Ist das Geld erst mal auf dem Konto, kann der Gründer damit machen, was er will – also auch statt der geplanten Computer beispielsweise ein Auto kaufen. „Das gilt allerdings nicht, wenn im Vertrag eine sogenannte Zweckbindung festgelegt wurde“, so Rotter. Die gekauften Gegenstände gehören grundsätzlich dem Darlehensnehmer. Sofern nicht explizit etwas anderes vereinbart wurde, müssen Gründer also nicht fürchten, dass ein wütender Kreditgeber mit dem aus dem Darlehen bezahlten Laptop entschwindet. Allerdings ist es möglich, eine sogenannte Eigentumssicherungsabtretung zu vereinbaren, bei der die Gegenstände bis zur Rückzahlung des Darlehens Eigentum des Kreditgeber sind. Bei größeren Summen ist es außerdem empfehlenswert, Vermögenswerte wie Haus oder Lebensversicherung als Sicherheit zu verwenden.
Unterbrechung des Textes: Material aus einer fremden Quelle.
import Literature.Barriers.AtomisticToContinuum.AnticontinuumLocalizationProductStructure
import Literature.Probability.Distributions.GaussianPoincare
import Literature.Probability.LatticeModels.WeaklyCoupledChainPartials
import HarnessLib

/-!
# Sections of phase-space observables and the Gaussian variance bound

`Literature/Barriers/AtomisticToContinuum/` — second support file for the discharge of
`DeRoeckHuveneers2015_decorrelation` (eq. (7.1) of De Roeck–Huveneers 2015). For an observable
`f(q, ω)` on the phase space of the rotor chain we consider its angle sections `q ↦ f(q, ω)`
(to which the configurational inequality `DeRoeckHuveneers2015_decorrelation_config` applies)
and its momentum average `F̄(ω) = ∫ f(q, ω) dν(q)` over the configurational Gibbs measure `ν`.

* transfer of smoothness, periodicity, locality and partial derivatives to the sections
  (`contDiff_sectionQ`, `isConfigPeriodic_sectionQ`, `dependsOnlyNearConfig_sectionQ`,
  `partialConfig_sectionQ_sub_const`);
* `stronglyMeasurable_avgQ`, `avgQ_eq_of_eqOn` (measurability of `F̄` and its locality in `ω`),
  `memLp_two_avgQ` (`F̄ ∈ L²` of the momentum law when `f ∈ L²(⟨·⟩_T)`);
* `integral_sq_avgQ_le` — **the Gaussian variance bound**: if `∫ f d⟨·⟩_T = 0` then
  `∫ F̄² d𝒩(0,T)^{⊗N} ≤ (π²T/4) ∑_x ∫ (∂_{ω_x} f)² d⟨·⟩_T`, from two Jensen inequalities and the
  Gaussian Poincaré inequality `Literature.Probability.Distributions.lintegral_sq_sub_le_pi_gaussianReal`
  applied to the momentum sections `ω ↦ f(q, ω)`.

All proved; no definitions.
-/

noncomputable section

open MeasureTheory ProbabilityTheory Function Set Filter
open scoped ENNReal NNReal ContDiff

namespace Literature.Barriers.AtomisticToContinuum.HeatConduction.RotorChain

open Literature.MathematicalPhysics.KineticTheory.HeatConduction
open Literature.Probability.Distributions Literature.Probability.LatticeModels

variable {N : ℕ}

/-- The configurational Gibbs measure is s-finite (a scalar multiple of a measure with density). [folklore] -/
theorem sFinite_configGibbs (N : ℕ) (β γ : ℝ) : SFinite (configGibbs N β γ) := by
  unfold configGibbs; infer_instance

/-! ### Angle sections `q ↦ f(q, ω)` -/

/-- Angle sections of a `Cⁿ` observable are `Cⁿ`. [folklore] -/
theorem contDiff_sectionQ {n : WithTop ℕ∞} {f : PhaseSpace N → ℝ} (hf : ContDiff ℝ n f) (w : Fin N → ℝ) :
    ContDiff ℝ n fun q : Fin N → ℝ => f (q, w) :=
  hf.comp (contDiff_prodMk_left w)

/-- Momentum sections of a `Cⁿ` observable are `Cⁿ`. [folklore] -/
theorem contDiff_sectionP {n : WithTop ℕ∞} {f : PhaseSpace N → ℝ} (hf : ContDiff ℝ n f) (q : Fin N → ℝ) :
    ContDiff ℝ n fun w : Fin N → ℝ => f (q, w) :=
  hf.comp (contDiff_prodMk_right q)

/-- Angle sections (shifted by a constant) of an angle-periodic observable are periodic. [folklore] -/
theorem isConfigPeriodic_sectionQ {f : PhaseSpace N → ℝ} (hf : IsAnglePeriodic N f) (w : Fin N → ℝ) (c : ℝ) :
    IsConfigPeriodic N fun q : Fin N → ℝ => f (q, w) - c :=
  fun q x => by simp only [hf (q, w) x]

/-- Angle sections (shifted by a constant) of a local observable are local with the same window. [folklore] -/
theorem dependsOnlyNearConfig_sectionQ {f : PhaseSpace N → ℝ} {a : Fin N} {R : ℝ}
    (hf : DependsOnlyNear N a R f) (w : Fin N → ℝ) (c : ℝ) :
    DependsOnlyNearConfig N a R fun q : Fin N → ℝ => f (q, w) - c :=
  fun q q' h => by simp only [hf (q, w) (q', w) fun x hx => ⟨h x hx, rfl⟩]

/-- The configurational partial derivatives of a shifted angle section are the `∂_{q_x}` partial
derivatives of the observable. [folklore] -/
theorem partialConfig_sectionQ_sub_const (x : Fin N) (f : PhaseSpace N → ℝ) (w : Fin N → ℝ) (c : ℝ)
    (q : Fin N → ℝ) :
    partialConfig x (fun q : Fin N → ℝ => f (q, w) - c) q = partialQ x f (q, w) := by
  rw [partialQ_eq_partialConfig]
  unfold partialConfig
  exact deriv_sub_const c

/-- `∂_{ω_x} f (q, ω)` is the derivative of the momentum section `ω ↦ f(q, ω)` in the
direction `e_x`. [folklore] -/
theorem partialP_eq_fderiv_sectionP {f : PhaseSpace N → ℝ} (hf : Differentiable ℝ f) (x : Fin N)
    (q w : Fin N → ℝ) :
    partialP x f (q, w) = fderiv ℝ (fun w : Fin N → ℝ => f (q, w)) w (Pi.single x 1) := by
  have hd : Differentiable ℝ fun w : Fin N → ℝ => f (q, w) :=
    hf.comp ((differentiable_const q).prodMk differentiable_id)
  exact BoxChain.deriv_comp_update hd x w

/-! ### Momentum averages `F̄(ω) = ∫ f(q, ω) dν(q)` -/

/-- The momentum average of a continuous observable is (strongly) measurable. [folklore] -/
theorem stronglyMeasurable_avgQ (ν : Measure (Fin N → ℝ)) [SFinite ν] {f : PhaseSpace N → ℝ} (hf : Continuous f) :
    StronglyMeasurable fun w : Fin N → ℝ => ∫ q, f (q, w) ∂ν :=
  hf.stronglyMeasurable.integral_prod_left'

/-- The momentum average of a local observable depends only on the momenta in its window. [folklore] -/
theorem avgQ_eq_of_eqOn (ν : Measure (Fin N → ℝ)) {f : PhaseSpace N → ℝ} {a : Fin N} {R : ℝ}
    (hf : DependsOnlyNear N a R f) {w w' : Fin N → ℝ} (h : ∀ x : Fin N, |(x.val : ℝ) - a.val| ≤ R → w x = w' x) :
    ∫ q, f (q, w) ∂ν = ∫ q, f (q, w') ∂ν := by
  congr 1
  funext q
  exact hf (q, w) (q, w') fun x hx => ⟨rfl, h x hx⟩

/-- Angle sections of a continuous observable are square integrable for the configurational
Gibbs measure. [folklore] -/
theorem memLp_two_sectionQ (β γ : ℝ) {f : PhaseSpace N → ℝ} (hf : Continuous f) (w : Fin N → ℝ) :
    MemLp (fun q : Fin N → ℝ => f (q, w)) 2 (configGibbs N β γ) :=
  (memLp_two_iff_integrable_sq (hf.comp (Continuous.prodMk_left w)).aestronglyMeasurable).2
    (integrable_configGibbs_of_continuous β γ ((hf.comp (Continuous.prodMk_left w)).pow 2))

/-- **Jensen for the momentum average**: `F̄(ω)² ≤ ∫ f(q, ω)² dν(q)` (`β, γ ≥ 0`). [folklore] -/
theorem sq_avgQ_le {β γ : ℝ} (hβ : 0 ≤ β) (hγ : 0 ≤ γ) {f : PhaseSpace N → ℝ} (hf : Continuous f) (w : Fin N → ℝ) :
    (∫ q, f (q, w) ∂(configGibbs N β γ)) ^ 2 ≤ ∫ q, f (q, w) ^ 2 ∂(configGibbs N β γ) := by
  haveI := isProbabilityMeasure_configGibbs (N := N) hβ hγ
  exact sq_integral_le_integral_sq (memLp_two_sectionQ β γ hf w)

/-- **`F̄ ∈ L²`** of the momentum law when `f ∈ L²` of the product state (Jensen + Tonelli). [folklore] -/
theorem memLp_two_avgQ {β γ : ℝ} (hβ : 0 ≤ β) (hγ : 0 ≤ γ) (G : Measure (Fin N → ℝ)) [SFinite G]
    {f : PhaseSpace N → ℝ} (hf : Continuous f) (hf2 : Integrable (fun z => f z ^ 2) ((configGibbs N β γ).prod G)) :
    MemLp (fun w : Fin N → ℝ => ∫ q, f (q, w) ∂(configGibbs N β γ)) 2 G := by
  haveI := sFinite_configGibbs N β γ
  set ν := configGibbs N β γ with hν
  have hsm := stronglyMeasurable_avgQ ν hf
  refine (memLp_two_iff_integrable_sq hsm.aestronglyMeasurable).2 ?_
  refine (lintegral_ofReal_ne_top_iff_integrable (hsm.aestronglyMeasurable.pow 2)
    (ae_of_all _ fun w => sq_nonneg _)).1 (ne_of_lt ?_)
  have hf2c : Continuous fun z : PhaseSpace N => f z ^ 2 := hf.pow 2
  calc ∫⁻ w, ENNReal.ofReal ((∫ q, f (q, w) ∂ν) ^ 2) ∂G
      ≤ ∫⁻ w, ENNReal.ofReal (∫ q, f (q, w) ^ 2 ∂ν) ∂G :=
        lintegral_mono fun w => ENNReal.ofReal_le_ofReal (sq_avgQ_le hβ hγ hf w)
    _ = ∫⁻ w, ∫⁻ q, ENNReal.ofReal (f (q, w) ^ 2) ∂ν ∂G := by
        refine lintegral_congr fun w => ?_
        exact ofReal_integral_eq_lintegral_ofReal
          (integrable_configGibbs_of_continuous β γ ((hf.comp (Continuous.prodMk_left w)).pow 2))
          (ae_of_all _ fun q => sq_nonneg _)
    _ = ∫⁻ z, ENNReal.ofReal (f z ^ 2) ∂(ν.prod G) :=
        (lintegral_prod_symm _ (hf2c.measurable.ennreal_ofReal).aemeasurable).symm
    _ = ENNReal.ofReal (∫ z, f z ^ 2 ∂(ν.prod G)) :=
        (ofReal_integral_eq_lintegral_ofReal hf2 (ae_of_all _ fun z => sq_nonneg _)).symm
    _ < ⊤ := ENNReal.ofReal_lt_top

/-- The momentum average integrates to the phase-space average (Fubini). [folklore] -/
theorem integral_avgQ {β γ : ℝ} (G : Measure (Fin N → ℝ)) [SFinite G] {f : PhaseSpace N → ℝ}
    (hfi : Integrable f ((configGibbs N β γ).prod G)) :
    ∫ w, (∫ q, f (q, w) ∂(configGibbs N β γ)) ∂G = ∫ z, f z ∂((configGibbs N β γ).prod G) := by
  haveI := sFinite_configGibbs N β γ
  exact (integral_prod_symm f hfi).symm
Darlehen von Privatpersonen sind steuerlich absetzbar

Zinsen für Darlehen von Privatpersonen können Unternehmer – genau wie die von Bankkrediten – steuerlich geltend machen. „Es gibt zwar keine speziellen Formvorschriften, dennoch würde ich einen detaillierten schriftlichen Vertrag dringend empfehlen“, rät Rechtsanwalt und Steuerberater Markus Deutsch vom Deutschen Steuerberaterverband. Die Behörde prüft nämlich, ob der Vertrag ernstlich vereinbart wurde, tatsächlich durchgeführt wird und einem Fremdvergleich standhält. „Unregelmäßige Rückzahlungen führen leicht zu dem Verdacht, dass der Vertrag nicht wirklich durchgeführt wird“, so Deutsch. Unternehmer sollten also private Darlehen genauso verbindlich sehen und alle Termine genauso einhalten wie bei einem Bankkredit. So entsteht beim Finanzamt kein unangenehmer Verdacht.
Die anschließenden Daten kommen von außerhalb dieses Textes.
import Summits.Ventures.CertifiedManyBodySolver.Certificates.S1Rm2uTierP.Head
import Summits.Ventures.CertifiedManyBodySolver.Certificates.S1Rm2uTierP.Hints002
import Summits.Ventures.CertifiedManyBodySolver.Rows.CorrWindowCertKernelChainQuotAdjFastBox

/-!
# tier-P instance (S1Rm2u-R13-W3) — chain forest segment 7 of 103 (steps 24..27 from `[]`), file 1 of 1: steps 24..27 (topology (B): eval%-chained accumulators, import-serial INSIDE the segment only)

Generated by hubbard-algo-p2's untrusted exporter (emit_v0.py + emit_w3.py); every datum below is re-derived / re-checked by the kernel chain
(`stepEQA`, Rows/CorrWindowCertKernelChainQuotAdj.lean) or is inert. HONEST FRAMING (xx1): instance data / kernel replay of a CONTROL/CALIBRATION
certificate (S1′-Rm2-u″ INNER pinned spoke of the La214-E t′-pair {hub′ −3/10, S1′ −1/5}: t′ = −1/5, OWN f-sum objective, eom multipliers PINNED to the hub-Rm2-u′ certificate (EB by name), sdp-1 (R1) C-edition j326976, 4^40-dyadic two-level Gram factors); nothing here is a theorem about the Hubbard model; no summit statement. [cite: Han2020Bootstrap, §3]
-/

set_option linter.style.longLine false
set_option maxRecDepth 100000
set_option maxHeartbeats 0

namespace Summit.Ventures.CertifiedManyBodySolver
namespace CARPolyWindow.TierP.S1Rm2u
open Summit.Ventures.CertifiedQuantumChemistry Summit.Ventures.CertifiedQuantumChemistry.CARPoly
open Literature.MathematicalPhysics.QuantumLattice Literature.MathematicalPhysics.QuantumLattice.HubbardWave0
open Literature.Probability.LatticeModels
open CARPolyWindow CARPolyWindow.BoxGeom

/-- segment 7 starts from the EMPTY accumulator before step 24 (chain forest, R-g4-11 (L6)). [folklore] -/
def C7_0 : SOSDual.EncPoly := []

/-- accumulator after step 25 within segment 7 (evaluated at elaboration; the kernel re-derives it in `step_24`). [folklore] -/
def C7_1 : SOSDual.EncPoly := eval% stepEQA D 2048 C7_0 (slices.getD 24 []) (hintsOfCodes Dr reps HC24)

/-- KERNEL FACT, step 24 of 350 (fast step (L7): `stepEQAFB_kernel`, box edition). [folklore] -/
theorem step_24 : C7_1 = stepEQA D 2048 C7_0 (slices.getD 24 []) (hintsOfCodes Dr reps HC24) :=
  stepEQAFB_kernel 6 13 7 rfl (by decide +kernel)

/-- accumulator after step 26 within segment 7 (evaluated at elaboration; the kernel re-derives it in `step_25`). [folklore] -/
def C7_2 : SOSDual.EncPoly := eval% stepEQA D 2048 C7_1 (slices.getD 25 []) (hintsOfCodes Dr reps HC25)

/-- KERNEL FACT, step 25 of 350 (fast step (L7): `stepEQAFB_kernel`, box edition). [folklore] -/
theorem step_25 : C7_2 = stepEQA D 2048 C7_1 (slices.getD 25 []) (hintsOfCodes Dr reps HC25) :=
  stepEQAFB_kernel 6 13 7 rfl (by decide +kernel)

/-- accumulator after step 27 within segment 7 (evaluated at elaboration; the kernel re-derives it in `step_26`). [folklore] -/
def C7_3 : SOSDual.EncPoly := eval% stepEQA D 2048 C7_2 (slices.getD 26 []) (hintsOfCodes Dr reps HC26)

/-- KERNEL FACT, step 26 of 350 (fast step (L7): `stepEQAFB_kernel`, box edition). [folklore] -/
theorem step_26 : C7_3 = stepEQA D 2048 C7_2 (slices.getD 26 []) (hintsOfCodes Dr reps HC26) :=
  stepEQAFB_kernel 6 13 7 rfl (by decide +kernel)

/-- accumulator after step 28 within segment 7 (evaluated at elaboration; the kernel re-derives it in `step_27`). [folklore] -/
def C7_4 : SOSDual.EncPoly := eval% stepEQA D 2048 C7_3 (slices.getD 27 []) (hintsOfCodes Dr reps HC27)

/-- KERNEL FACT, step 27 of 350 (fast step (L7): `stepEQAFB_kernel`, box edition). [folklore] -/
theorem step_27 : C7_4 = stepEQA D 2048 C7_3 (slices.getD 27 []) (hintsOfCodes Dr reps HC27) :=
  stepEQAFB_kernel 6 13 7 rfl (by decide +kernel)


end CARPolyWindow.TierP.S1Rm2u
end Summit.Ventures.CertifiedManyBodySolver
Gut zu wissen: Der Darlehensgeber muss eventuelle Zinseinnahmen in der Steuererklärung angeben, denn sie sind steuerpflichtig. Normalerweise gilt die übliche Abgeltungssteuer von 25 % plus Soli und ggf. Kirchensteuer. Kosten, die im Zusammenhang mit dem Darlehen entstehen, spielen keine Rolle, allerdings gilt der Sparerpauschbetrag von 801 €.

„Leiht allerdings eine nahestehende Person einem Gründer Geld für seine Firma, müssen die Zinseinnahmen mit dem persönlichen Steuersatz versteuert werden. In diesem Fall können die mit dem Darlehen verbundenen Kosten geltend gemacht werden“, so Deutsch. Wenn also beispielsweise die gut situierten Eltern einen Kredit zu günstigeren Konditionen bekommen als ein jugendlicher Gründer, kann es sich unter Umständen rechnen, wenn die Eltern das Darlehen für die Gründung aufnehmen und dieses Geld dann privat an den Filius weiter verleihen.